Lichens are organisms comprising both fungi and algae. They are found on rocks and tree trunks, and they respond to environmental changes in forests, including changes in forest structure – conservation biology, air quality, and climate. The disappearance of lichens in a forest may indicate environmental stresses, such as high levels of sulfur dioxide, sulfur-based pollutants, and nitrogen oxides. In addition, there are genetically engineered organisms, that that can respond to toxicity levels in the environment; e.g., a type of genetically engineered grass that grows a different colour if there are toxins in the soil.
Microorganism
Microorganisms can be used as indicators of aquatic or terrestrial ecosystem health. Found in large quantities, microorganisms are easier to sample than other organisms. Some microorganisms will produce new proteins, called stress proteins, when exposed to contaminants such as cadmium and benzene. These stress proteins can be used as an early warning system to detect changes in levels of pollution. 
Microalgae have gained attention in the recent years due to several reasons because of their greater sensitivity to pollutants than many other organisms. In addition they occur abundantly in nature, they are an essential component in very many food webs, they are easy to culture and to use in assays and there are few if any ethical issues involved in their use.
Euglena gracilis is a motile freshwater photosynthetic flagellate. Although Euglena is rather tolerant to acidity, it responds rapidly and sensitively to environmental stresses such as heavy metals or inorganic and organic compounds.
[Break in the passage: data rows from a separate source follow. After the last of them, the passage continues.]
/-- Coordinate formula for the Minkowski form (Streater–Wightman (1964), eq. (1-1)). [cite: StreaterWightman1964] -/
@[simp]
theorem minkowskiForm_apply (v w : SpaceTime d) :
    minkowskiForm d v w = v 0 * w 0 - ∑ i : Fin d, v i.succ * w i.succ := by
  simp [minkowskiForm]

/-- The Minkowski form is symmetric. [folklore] -/
theorem minkowskiForm_comm (v w : SpaceTime d) : minkowskiForm d v w = minkowskiForm d w v := by
  simp [mul_comm]

/-- `η(v, w) = v⁰ w⁰ − ⟪v⃗, w⃗⟫`. [folklore] -/
theorem minkowskiForm_eq_inner (v w : SpaceTime d) :
    minkowskiForm d v w = v 0 * w 0 - inner ℝ (spaceC d v) (spaceC d w) := by
  simp [EuclideanSpace.inner_eq_star_dotProduct, dotProduct, mul_comm]

/-- `η(v, v) = (v⁰)² − ‖v⃗‖²`. [folklore] -/
theorem minkowskiForm_self (v : SpaceTime d) :
    minkowskiForm d v v = v 0 ^ 2 - ‖spaceC d v‖ ^ 2 := by
  rw [minkowskiForm_eq_inner, real_inner_self_eq_norm_sq, sq, sq]

/-- `η(e₀, e₀) = 1` (provable by `simp`, hence not a simp lemma). [folklore] -/
theorem minkowskiForm_e₀_e₀ : minkowskiForm d (e₀ d) (e₀ d) = 1 := by
  simp

/-- `η(e₀, v) = v⁰` (provable by `simp`, hence not a simp lemma). [folklore] -/
theorem minkowskiForm_e₀_left (v : SpaceTime d) : minkowskiForm d (e₀ d) v = v 0 := by
  simp

/-! ### Causal vocabulary -/

/-- A vector is *timelike* if `η(v, v) > 0` (Streater–Wightman (1964), §1-1). [cite: StreaterWightman1964] -/
def IsTimelike (v : SpaceTime d) : Prop := 0 < minkowskiForm d v v

/-- A vector is *spacelike* if `η(v, v) < 0` (Streater–Wightman (1964), §1-1). [cite: StreaterWightman1964] -/
def IsSpacelike (v : SpaceTime d) : Prop := minkowskiForm d v v < 0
Typical responses are the inhibition of movement and the change of orientation parameters. Moreover, this organism is very easy to handle and grows, making it a very useful tool for eco-toxicological assessments. One very useful particularity of this organism is the gravitactic orientation, which is very sensitive to pollutants.
References:
Karr, James R. (1981). "Assessment of biotic integrity using fish communities". Fisheries 6: 21–27. doi:10.1577/1548-8446(1981)006<0021:AOBIUF>2.0.CO;2. ISSN 1548-8446.
Biomonitoring - North Carolina State University
Tingey, David T. (1989). "Bio indicators in Air Pollution Research -- Applications and Constraints". Biologic Markers of Air-Pollution Stress and Damage in Forests. (Washington, DC: National Academies Press): 73–80. ISBN 978-0-309-07833-7.
Government of Canada. "Biobasics: bio-indicatorrs". Archived from the original on October 3, 2011.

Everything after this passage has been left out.